- AVAILABLE RECORDS:
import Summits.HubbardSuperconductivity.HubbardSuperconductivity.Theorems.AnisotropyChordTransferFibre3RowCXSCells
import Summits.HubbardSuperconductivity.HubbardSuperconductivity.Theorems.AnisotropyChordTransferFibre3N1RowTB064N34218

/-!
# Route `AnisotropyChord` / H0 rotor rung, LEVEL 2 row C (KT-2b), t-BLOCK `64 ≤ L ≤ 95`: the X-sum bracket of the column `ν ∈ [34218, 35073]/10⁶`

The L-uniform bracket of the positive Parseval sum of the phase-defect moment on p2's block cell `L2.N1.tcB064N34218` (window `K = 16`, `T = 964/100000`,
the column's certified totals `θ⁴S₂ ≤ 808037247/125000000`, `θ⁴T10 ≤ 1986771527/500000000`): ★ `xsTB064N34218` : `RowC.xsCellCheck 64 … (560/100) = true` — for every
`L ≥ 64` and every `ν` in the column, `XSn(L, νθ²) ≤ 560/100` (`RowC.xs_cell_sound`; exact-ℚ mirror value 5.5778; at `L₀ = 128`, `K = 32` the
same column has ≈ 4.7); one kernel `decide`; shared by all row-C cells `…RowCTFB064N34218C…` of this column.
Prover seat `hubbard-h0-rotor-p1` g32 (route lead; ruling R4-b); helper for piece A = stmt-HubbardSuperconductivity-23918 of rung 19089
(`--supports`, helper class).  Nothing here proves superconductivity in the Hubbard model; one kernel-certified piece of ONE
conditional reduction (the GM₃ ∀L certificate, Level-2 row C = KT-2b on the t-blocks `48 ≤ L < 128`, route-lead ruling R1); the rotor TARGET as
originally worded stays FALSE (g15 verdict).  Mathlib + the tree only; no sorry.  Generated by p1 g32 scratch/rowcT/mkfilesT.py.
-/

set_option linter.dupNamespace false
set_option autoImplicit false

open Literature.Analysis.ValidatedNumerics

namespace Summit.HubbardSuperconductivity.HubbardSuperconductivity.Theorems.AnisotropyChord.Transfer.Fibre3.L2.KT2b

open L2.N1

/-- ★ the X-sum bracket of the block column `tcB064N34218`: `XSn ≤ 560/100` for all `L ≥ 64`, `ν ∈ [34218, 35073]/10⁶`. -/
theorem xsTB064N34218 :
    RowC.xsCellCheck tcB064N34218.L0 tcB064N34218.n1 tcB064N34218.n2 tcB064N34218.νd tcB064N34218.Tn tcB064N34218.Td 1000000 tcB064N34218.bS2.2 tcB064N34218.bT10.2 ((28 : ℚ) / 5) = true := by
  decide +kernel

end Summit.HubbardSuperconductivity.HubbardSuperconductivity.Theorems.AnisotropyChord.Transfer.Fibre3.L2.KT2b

- WHAT YOU ARE ASKED TO DO: For the material above, reproduce exactly the lines from the line with "open Literature.Analysis.ValidatedNumerics" to the line with "decide +kernel", inclusive, and exclude all others.

- ANSWER BELOW:
open Literature.Analysis.ValidatedNumerics

namespace Summit.HubbardSuperconductivity.HubbardSuperconductivity.Theorems.AnisotropyChord.Transfer.Fibre3.L2.KT2b

open L2.N1

/-- ★ the X-sum bracket of the block column `tcB064N34218`: `XSn ≤ 560/100` for all `L ≥ 64`, `ν ∈ [34218, 35073]/10⁶`. -/
theorem xsTB064N34218 :
    RowC.xsCellCheck tcB064N34218.L0 tcB064N34218.n1 tcB064N34218.n2 tcB064N34218.νd tcB064N34218.Tn tcB064N34218.Td 1000000 tcB064N34218.bS2.2 tcB064N34218.bT10.2 ((28 : ℚ) / 5) = true := by
  decide +kernel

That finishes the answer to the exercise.